In 2001, Robert Viola and Michael Jones proposed a real-time, object detection technology now known as the Viola-Jones objection detection framework. This framework allows machines to easily detect faces. Even today this technology lies at the heart of many face-mapping tools.

Like any piece of technology, machine learning and its offshoots run the risk of being weaponized when fallen in the wrong hands.

Because deepfakes appear so authentic, they can become a potent disinformation weapon. Add to that our tendency to believe what we hear and see. It can turn fiction into fact, muddling our understanding of truth.

Today an expert with voice samples of the person they want to spoof can produce a falsified audio or video in seconds.

And, mind you, a deepfake doesn’t have to be a complete message. A 15-second doctored clip, spreading like wildfire on social media could do enormous damage to a politician’s or a corporate honcho’s career.

Implications

AI and its subsets – machine learning and deep learning are momentous technologies which carry implications, both good and bad.

Today only specialists who know how to entwine technological ingenuity with computing power can create deepfakes.
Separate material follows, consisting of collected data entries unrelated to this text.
import Summits.QuantumFields.YangMills.Theorems.FlatTubeReductionCoreDefectWindowMoments
import Summits.QuantumFields.YangMills.Theorems.FlatTubeReductionCoreDefectMomentSq
import Summits.QuantumFields.YangMills.Theorems.LuscherReductionTwistedTraceScalingBODefectCoreRecord
import Summits.QuantumFields.YangMills.Theorems.LuscherReductionTwistedTraceScalingColourAverage
import Summits.QuantumFields.YangMills.Theorems.FlatTubeReductionCentralColourRemoval
import HarnessLib

/-!
# The integrated `(C4)`-core `L²` estimate with orbit-distance moment data

Support file for the crux `NearFlatRatioLaw` (line `ratepack_v2`, stub `stub_hODpot_A`, `(C2)`-moments route, step (R1) of
`Cruxes/NearFlatRatioLaw/Lines/ratepack-v7-moments-g18.md`): `…CoreDefectWindowMoments.colour_defect_sq_slow_le_orbit_moments` is the
pointwise hypothesis `hdef` of the moment twin `…CoreDefectMomentSq.defect_core_sq_integral_le_moment` of the (C4)-core `L²` estimate,
with `Φ(u', v') = (∫φ²ρ̄)(u')·(40(1+η_c)((∫g₀ρ̄)𝒴₀ + (∫g₁ρ̄)(𝒴₁+𝒴₂) + 9c₂²(∫ρ̄)(𝒴₃+𝒴₄)) + 2η_c² c_q a₀' e^{-q(x')} ∫ρ̄(u'))`,
`K(U) = Z⁻¹∫φ(w) I(U; w) dw`, slow amplitude `∫φρ̄(u', ·)` (majorant `∫|φ|ρ̄`), output window `{orbitDist ≤ d_O}`, fibre amplitude
`c_q a₀' e^{-q}`; this file checks the joint measurability / boundedness of `Φ` and composes the two
(`defect_core_sq_integral_le_orbit_moments`).  Left for `stub_hODpot_A`: the slow factors `∫_{W_out}(∫φ²ρ̄)(∫g_mρ̄)` (the `orbitDist²φ²`
potential) and the fibre factors `∫dπ 𝟙_in e^{-q} e^{-‖P_Γ·‖²/δg²} 𝒴_m` (reference moments).
-/

noncomputable section

open MeasureTheory Filter Topology Real
open scoped BigOperators
open Literature.MathematicalPhysics.QuantumFieldTheory
open Literature.MathematicalPhysics.QuantumLattice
But as the tech curve climbs higher, speech synthesis and facial reenactments will be cheaper to make.

Soon there will be apps that are going to render near-perfect manipulative audios or videos in seconds. Call it the dark side of the democratization of technology, but it’s inevitable.

AI editors like FaceApp are already blurring the lines between reality and fiction, raising red flags among law enforcement agencies. The FBI even called the Russian app a counterintelligence threat.
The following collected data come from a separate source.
/-
Copyright (c) 2026. All rights reserved.
Released under Apache 2.0 license as described in the file LICENSE.
Authors: abc-iut cell, seat abc-iut-w5-d226 (gen 2; node `AbsTopIII:Lem4.3`, RAF case as a typed reduction).
-/
import Literature.AnabelianGeometry.AbsoluteAnabelian.ArchimedeanSlimnessCAFProofs
import Literature.NumberTheory.EllipticCurves.ShaProofs
import HarnessLib

/-!
# [AbsTopIII] Lemma 4.3 at the model: the RAF case REDUCED to one typed statement, and the
# resulting characterisation of `Lem_4_3`

S. Mochizuki, *Topics in absolute anabelian geometry III*, Lemma 4.3 p. 106 – p. 107 l. 3 (kurims manuscript,
lit key `paper:url-5493eb38cbb7`; bib key `MochizukiAbsTopIII2015`).  PROOF-ONLY sequel of
`ArchimedeanSlimnessCAFProofs.lean` (CAF case: `G = 1`, `Π_X = Δ_X`).  The printed RAF case: "it suffices
to consider the case where there exists an element `σ ∈ Π_X` that maps to a nontrivial element
`σ_G ∈ G ≅ ℤ/2ℤ` and, moreover, commutes with some open subgroup `H ⊆ Π_X`.  We may assume without loss of
generality that `H ⊆ Δ_X` …" — followed by the `H²(Δ_X, ℚ_l(1))` / first-Chern-class argument showing
that such a `σ` "acts nontrivially on `H²(Δ_X, ℚ_l)`, in contradiction to the fact that `σ` lies in the
center".  abc-iut-L4-t1's `CurveModel` carries no `H²` `G`-module, so that argument cannot be run at the
model; what this file does is isolate its OUTPUT as ONE typed statement about the extension and prove
that nothing else is needed:

* pure topological group theory (`isSlimGroup_of_isOpen_subgroup`): for an OPEN subgroup `Δ ≤ Π`,
  `Δ` slim ∧ (no element outside `Δ` commutes with a whole `Π`-open subgroup of `Δ`) ⇒ `Π` slim — the
  printed "we may assume `H ⊆ Δ_X`" (open subgroups of `Δ` are cofinal) + "since `Δ_X` is slim, it suffices
  to consider … `σ ∉ Δ`"; with converses (`isSlimGroup_forall_exists_not_commute`, `isSlimGroup_subtype_of_isOpen`);
* `Field.finite_absoluteGaloisGroup_of_ringEquiv_real`: `Gal(k̄/k)` is FINITE for `k ≃ ℝ` (every
  `k`-automorphism of `k̄` is determined by the sign it gives a square root of `−1`; reuses
  `Literature.NumberTheory.EllipticCurves.algEquiv_apply_eq_self_of_isAlgebraic_real`), whence over an
  RAF base the model's `G` is finite and `Δ_U = ker(Π_U ↠ G)` is OPEN
  (`AbsTopIII.CurveModel.finite_gal_of_RAF`, `FundamentalExtension.isOpen_geom_of_finite_gal`);
* **`AbsTopIII.CurveModel.lem_4_3_RAF_of_noncentral`**: over an RAF base, `Δ_U` slim ∧ "no lift of complex
  conjugation centralises an open subgroup of `Δ_U`" ⇒ `Π_U` slim;
* **`AbsTopIII.CurveModel.lem_4_3_iff`**: `Lem_4_3 M` ⟺ (geometric slimness at every archimedean curve)
  ∧ (noncentrality of the non-`Δ` elements at every RAF curve) — the strongest honest form of Lemma 4.3
  at the model: its printed inputs ([Mzk20] Prop 2.3 (i); the `H²` computation) are exactly the two
  conjuncts, and conversely `Lem_4_3` implies them.

No new notion or `Prop` fact is declared (the noncentrality clause is spelled out in each statement).
Refereed pre-IUT anabelian geometry; nothing here bears on [IUTchIII] Cor. 3.12 or takes a side.
-/

set_option autoImplicit false

universe u

/-! ### The absolute Galois group of a real closed field `≃ ℝ` is finite -/

/-- For a field `k ≃ ℝ`, the `k`-automorphism group of `k̄` is finite: a `k`-automorphism of `k̄` is
determined by whether it fixes a chosen square root `j` of `−1` (it then fixes everything,
`Literature.NumberTheory.EllipticCurves.algEquiv_apply_eq_self_of_isAlgebraic_real`) — so there are at most
two of them ("`σ_G ∈ G ≅ ℤ/2ℤ`" in the proof of Lemma 4.3; Serre, *Cohomologie galoisienne* II §6.1).
[cite: MochizukiAbsTopIII2015, Lemma 4.3 p.106] [cite: SerreGaloisCohomology1997, II §6.1] -/
theorem Field.finite_algEquiv_algebraicClosure_of_ringEquiv_real {k : Type u} [Field k] (e : k ≃+* ℝ) :
    Finite (AlgebraicClosure k ≃ₐ[k] AlgebraicClosure k) := by
  classical
  letI : Algebra ℝ k := e.symm.toRingHom.toAlgebra
  haveI : Algebra.IsAlgebraic ℝ k := ⟨fun x => by
    have hx : x = algebraMap ℝ k (e x) := (e.symm_apply_apply x).symm
    rw [hx]
    exact isAlgebraic_algebraMap (e x)⟩
  obtain ⟨j, hj⟩ := IsAlgClosed.exists_eq_mul_self (-1 : AlgebraicClosure k)
  have hj' : j * j = -1 := hj.symm
  -- every automorphism fixing `j` is the identity
  have key : ∀ ρ : AlgebraicClosure k ≃ₐ[k] AlgebraicClosure k, ρ j = j → ρ = 1 := fun ρ hρ =>
    AlgEquiv.ext fun x =>
      Literature.NumberTheory.EllipticCurves.algEquiv_apply_eq_self_of_isAlgebraic_real ρ hj' hρ x
  -- every automorphism sends `j` to `± j`
  have hroot : ∀ ρ : AlgebraicClosure k ≃ₐ[k] AlgebraicClosure k, ρ j = j ∨ ρ j = -j := fun ρ => by
    have h : ρ j * ρ j = j * j := by rw [← map_mul, hj', map_neg, map_one]
    exact mul_self_eq_mul_self_iff.mp h
  refine Finite.of_injective
    (fun σ : AlgebraicClosure k ≃ₐ[k] AlgebraicClosure k => (σ j = j : Prop)) ?_
  intro σ τ h
  have h' : (σ j = j ↔ τ j = j) := Iff.of_eq h
  by_cases hσ : σ j = j
  · rw [key σ hσ, key τ (h'.mp hσ)]
  · have hτ : τ j ≠ j := fun ht => hσ (h'.mpr ht)
    have hσ' : σ j = -j := (hroot σ).resolve_left hσ
    have hτ' : τ j = -j := (hroot τ).resolve_left hτ
    have hfix : (τ⁻¹ * σ) j = j := by
      rw [AlgEquiv.mul_apply, AlgEquiv.aut_inv, hσ']
      have := τ.symm_apply_apply j
      rw [hτ'] at this
      exact this
    have h1 := key _ hfix
    exact (inv_mul_eq_one.mp h1).symm

/-- **`Gal(k̄/k)` is finite for a field `k ≃ ℝ`** (Mathlib's `Field.absoluteGaloisGroup`; "`G ≅ ℤ/2ℤ`" in the
proof of Lemma 4.3). [cite: MochizukiAbsTopIII2015, Lemma 4.3 p.106] [cite: SerreGaloisCohomology1997, II §6.1] -/
theorem Field.finite_absoluteGaloisGroup_of_ringEquiv_real {k : Type u} [Field k] (e : k ≃+* ℝ) :
    Finite (Field.absoluteGaloisGroup k) := by
  unfold Field.absoluteGaloisGroup
  exact Field.finite_algEquiv_algebraicClosure_of_ringEquiv_real e

namespace Literature.AnabelianGeometry.AbsoluteAnabelian

open Literature.AlgebraicGeometry.Frobenioids (IsSlimGroup)

/-! ### Slimness from an open subgroup (topological group theory) -/

section OpenSubgroup

variable {P : Type u} [Group P] [TopologicalSpace P]

/-- **Slimness from an open slim subgroup**: if `Δ ≤ Π` is OPEN and slim, and no element of `Π` outside
`Δ` commutes with every element of some `Π`-open subgroup of `Δ`, then `Π` is slim (a centralising
element of an open `H' ≤ Π` centralises the open `H' ∩ Δ ≤ Δ`; inside `Δ` it dies by slimness of `Δ`,
outside `Δ` by hypothesis — the two cases of the proof of Lemma 4.3).
[cite: MochizukiAbsTopIII2015, Lemma 4.3 p.106] -/
theorem isSlimGroup_of_isOpen_subgroup (Δ : Subgroup P) (hΔo : IsOpen (Δ : Set P))
    (hΔ : IsSlimGroup Δ)
    (hout : ∀ σ : P, σ ∉ Δ → ∀ H : Subgroup P, H ≤ Δ → IsOpen (H : Set P) →
      ∃ h ∈ H, σ * h ≠ h * σ) :
    IsSlimGroup P := by
  refine ⟨fun H' hH' => ?_⟩
  rw [eq_bot_iff]
  intro z hz
  let H : Subgroup P := H' ⊓ Δ
  have hHo : IsOpen (H : Set P) := by
    change IsOpen ((H' : Set P) ∩ (Δ : Set P))
    exact hH'.inter hΔo
  have hHle : H ≤ Δ := inf_le_right
  have hzH : ∀ h ∈ H, h * z = z * h := fun h hh => (Subgroup.mem_centralizer_iff.mp hz) h hh.1
  by_cases hzΔ : z ∈ Δ
  · -- inside `Δ`: slimness of `Δ` applied to the open subgroup `H ∩ Δ` of `Δ`
    have hK : IsOpen ((H.subgroupOf Δ : Subgroup Δ) : Set Δ) := by
      rw [Subgroup.coe_subgroupOf]
      exact hHo.preimage continuous_subtype_val
    have hc := hΔ.centralizer_eq_bot _ hK
    have hmem : (⟨z, hzΔ⟩ : Δ) ∈ Subgroup.centralizer ((H.subgroupOf Δ : Subgroup Δ) : Set Δ) := by
      rw [Subgroup.mem_centralizer_iff]
      intro h hh
      exact Subtype.ext (hzH h.1 (Subgroup.mem_subgroupOf.mp hh))
    rw [hc, Subgroup.mem_bot] at hmem
    exact Subgroup.mem_bot.mpr (congrArg Subtype.val hmem)
  · exfalso
    obtain ⟨h, hh, hne⟩ := hout z hzΔ H hHle hHo
    exact hne (hzH h hh).symm

/-- Conversely, in a slim group no element outside ANY subgroup `Δ` commutes with every element of a
`Π`-open subgroup of `Δ` (it would be central for that open subgroup, hence trivial, hence in `Δ`).
[cite: MochizukiAbsTopIII2015, Lemma 4.3 p.106] -/
theorem isSlimGroup_forall_exists_not_commute (hP : IsSlimGroup P) (Δ : Subgroup P) :
    ∀ σ : P, σ ∉ Δ → ∀ H : Subgroup P, H ≤ Δ → IsOpen (H : Set P) →
      ∃ h ∈ H, σ * h ≠ h * σ := by
  intro σ hσ H _ hHo
  by_contra hall
  have hall' : ∀ h ∈ H, σ * h = h * σ := fun h hh => by
    by_contra hne
    exact hall ⟨h, hh, hne⟩
  have hc : σ ∈ Subgroup.centralizer (H : Set P) := by
    rw [Subgroup.mem_centralizer_iff]
    intro h hh
    exact (hall' h hh).symm
  rw [hP.centralizer_eq_bot H hHo, Subgroup.mem_bot] at hc
  exact hσ (hc ▸ Δ.one_mem)

/-- An open subgroup of a slim group is slim (open subgroups of an open subgroup are open in the
ambient group). [cite: MochizukiAbsTopIII2015, Lemma 4.3 p.106] -/
theorem isSlimGroup_subtype_of_isOpen (hP : IsSlimGroup P) (Δ : Subgroup P)
    (hΔo : IsOpen (Δ : Set P)) : IsSlimGroup Δ := by
  refine ⟨fun U hU => ?_⟩
  have hUo : IsOpen ((U.map Δ.subtype : Subgroup P) : Set P) := by
    have h : ((U.map Δ.subtype : Subgroup P) : Set P) = Subtype.val '' (U : Set Δ) := by
      ext x; simp
    rw [h]
    exact hΔo.isOpenMap_subtype_val _ hU
  have hc := hP.centralizer_eq_bot _ hUo
  refine (Subgroup.eq_bot_iff_forall _).mpr fun c hc' => ?_
  have hcP : (c : P) ∈ Subgroup.centralizer ((U.map Δ.subtype : Subgroup P) : Set P) := by
    rw [Subgroup.mem_centralizer_iff]
    rintro _ ⟨u, hu, rfl⟩
    exact congrArg Subtype.val (Subgroup.mem_centralizer_iff.mp hc' u hu)
  rw [hc] at hcP
  exact Subtype.ext (Subgroup.mem_bot.mp hcP)

end OpenSubgroup

/-! ### The extension `1 → Δ → Π → G → 1` with finite `G` -/

namespace FundamentalExtension

variable (E : FundamentalExtension.{u})

/-- If `G` is finite (e.g. `G = Gal(ℂ/ℝ)`), then `Δ = ker(Π ↠ G)` is OPEN in `Π`.
[cite: MochizukiAbsTopIII2015, Lemma 4.3 p.106] -/
theorem isOpen_geom_of_finite_gal [Finite E.gal] : IsOpen (E.geom : Set E.arith) := by
  have h : (E.geom : Set E.arith) = E.aug ⁻¹' {1} := by
    ext x
    simp [FundamentalExtension.mem_geom]
  rw [h]
  exact (isOpen_discrete _).preimage (map_continuous E.aug)

end FundamentalExtension

/-! ### Lemma 4.3 at the model: the RAF case and the characterisation -/

namespace AbsTopIII.CurveModel

variable (M : AbsTopIII.CurveModel.{u})

/-- Over a base field that is field-isomorphic to `ℝ`, the Galois group `G = Gal(k̄/k)` of the model's
extension is FINITE ("`G ≅ ℤ/2ℤ`"). [cite: MochizukiAbsTopIII2015, Lemma 4.3 p.106] -/
theorem finite_gal_of_RAF (U : M.Curve) (hk : Nonempty (M.base U ≃+* ℝ)) : Finite (M.ext U).gal := by
  obtain ⟨e⟩ := hk
  haveI : Finite (Field.absoluteGaloisGroup (M.base U)) :=
    Field.finite_absoluteGaloisGroup_of_ringEquiv_real e
  obtain ⟨i⟩ := nonempty_continuousMulEquiv_of_iso (M.galIso U)
  exact Finite.of_equiv (Field.absoluteGaloisGroup (M.base U))
    (i.symm.toEquiv : Field.absoluteGaloisGroup (M.base U) ≃ (M.ext U).gal)

/-- Over an RAF base, `Δ_U` is open in `Π_U`. [cite: MochizukiAbsTopIII2015, Lemma 4.3 p.106] -/
theorem isOpen_geom_of_RAF (U : M.Curve) (hk : Nonempty (M.base U ≃+* ℝ)) :
    IsOpen ((M.ext U).geom : Set (M.ext U).arith) := by
  haveI := M.finite_gal_of_RAF U hk
  exact (M.ext U).isOpen_geom_of_finite_gal

/-- **[AbsTopIII] Lemma 4.3, RAF case, reduced**: for a curve `U` of the model over a base field
field-isomorphic to `ℝ`, IF `Δ_U` is slim ("[Mzk20], Proposition 2.3, (i)") AND no `σ ∈ Π_U ∖ Δ_U` (a
lift of complex conjugation) commutes with every element of some `Π_U`-open subgroup of `Δ_U` (the
output of the printed `H²(Δ_X, ℚ_l(1))` argument, p. 106 l. 40 – p. 107 l. 3), THEN `Π_U` is slim.
[cite: MochizukiAbsTopIII2015, Lemma 4.3 p.106] -/
theorem lem_4_3_RAF_of_noncentral (U : M.Curve) (hk : Nonempty (M.base U ≃+* ℝ))
    (hΔ : IsSlimGroup (M.ext U).geom)
    (hout : ∀ σ : (M.ext U).arith, σ ∉ (M.ext U).geom →
      ∀ H : Subgroup (M.ext U).arith, H ≤ (M.ext U).geom → IsOpen (H : Set (M.ext U).arith) →
        ∃ h ∈ H, σ * h ≠ h * σ) :
    IsSlimGroup (M.ext U).arith :=
  isSlimGroup_of_isOpen_subgroup (M.ext U).geom (M.isOpen_geom_of_RAF U hk) hΔ hout

/-- **`Lem_4_3 M` from its two printed inputs**: geometric slimness at every archimedean curve and,
at every RAF curve, noncentrality of the non-`Δ` elements.
[cite: MochizukiAbsTopIII2015, Lemma 4.3 p.106] -/
theorem lem_4_3_of_geomSlim_of_noncentral
    (hΔ : ∀ U : M.Curve, (Nonempty (M.base U ≃+* ℂ) ∨ Nonempty (M.base U ≃+* ℝ)) →
      IsSlimGroup (M.ext U).geom)
    (hout : ∀ U : M.Curve, Nonempty (M.base U ≃+* ℝ) →
      ∀ σ : (M.ext U).arith, σ ∉ (M.ext U).geom →
        ∀ H : Subgroup (M.ext U).arith, H ≤ (M.ext U).geom → IsOpen (H : Set (M.ext U).arith) →
          ∃ h ∈ H, σ * h ≠ h * σ) :
    Lem_4_3 M := by
  intro U hU
  rcases hU with hC | hR
  · exact M.lem_4_3_CAF U hC (hΔ U (Or.inl hC))
  · exact M.lem_4_3_RAF_of_noncentral U hR (hΔ U (Or.inr hR)) (hout U hR)

/-- **Characterisation of Lemma 4.3 at the model**: `Lem_4_3 M` holds iff (a) `Δ_U` is slim for every
curve `U` over an archimedean base ("[Mzk20] Prop 2.3 (i)") and (b) at every RAF curve no element of
`Π_U ∖ Δ_U` commutes with every element of a `Π_U`-open subgroup of `Δ_U` (the `H²` argument's output).
So the printed proof's two inputs are not only sufficient but NECESSARY for the typed lemma.
[cite: MochizukiAbsTopIII2015, Lemma 4.3 pp.106–107] -/
theorem lem_4_3_iff :
    Lem_4_3 M ↔
      (∀ U : M.Curve, (Nonempty (M.base U ≃+* ℂ) ∨ Nonempty (M.base U ≃+* ℝ)) →
        IsSlimGroup (M.ext U).geom) ∧
      (∀ U : M.Curve, Nonempty (M.base U ≃+* ℝ) →
        ∀ σ : (M.ext U).arith, σ ∉ (M.ext U).geom →
          ∀ H : Subgroup (M.ext U).arith, H ≤ (M.ext U).geom →
            IsOpen (H : Set (M.ext U).arith) → ∃ h ∈ H, σ * h ≠ h * σ) := by
  constructor
  · intro h
    refine ⟨fun U hU => ?_, fun U hR => isSlimGroup_forall_exists_not_commute (h U (Or.inr hR)) _⟩
    have hPi : IsSlimGroup (M.ext U).arith := h U hU
    have hopen : IsOpen ((M.ext U).geom : Set (M.ext U).arith) := by
      rcases hU with hC | hR
      · rw [M.geom_eq_top_of_CAF U hC]
        exact isOpen_univ
      · exact M.isOpen_geom_of_RAF U hR
    exact isSlimGroup_subtype_of_isOpen hPi _ hopen
  · rintro ⟨hΔ, hout⟩
    exact M.lem_4_3_of_geomSlim_of_noncentral hΔ hout

end AbsTopIII.CurveModel

end Literature.AnabelianGeometry.AbsoluteAnabelian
Dessa’s principal machine-learning architect, Alex Krizhevsky says, “Human-like speech synthesis is soon going to be a reality everywhere.”

In short, it’s a scary, dystopian scenario.

What can be done about it?

Since deepfakes are an evolving scenario, no flawless solutions exist as of today. Broadly speaking, raising public awareness and technology countermeasures are two ways to combat deepfakes.

People need to be told that seeing is no longer believing and that the words and actions in a video can be startlingly fabricated.

If you see an out-of-place video that stirs up sentiments, you should not trust its veracity. So awareness can go a long way in stemming the distribution of deepfakes; stopping the production is an altogether different challenge.

On the tech front, a number of organizations, including startups, university labs, and research institutions are devising measures to detect deepfakes. Apparently, spotting a fake image is much easier – via unrealistic skin tones and different background hues – than spotting a fake video.

Vincent Nozick of Université Gustave Eiffel explains that while there are lots of small imperfections in an image, a video is a succession of images with a lot less noise because it has been absorbed by very high compression.

The US-based non-profit research institute, SRI, is working at developing a multi-pronged technique to detect deepfakes called SAVI (Spotting Audio-Visual Inconsistencies). But the success of these technologies is also contingent upon what the rogue parties do. Will they find new ways to blunt or trump the detection countermeasures?

In my opinion, it is going to be a long battle between detectors and deepfake creators. Right now, public awareness coupled with technological solutions seems to be the key to thwarting this impending threat.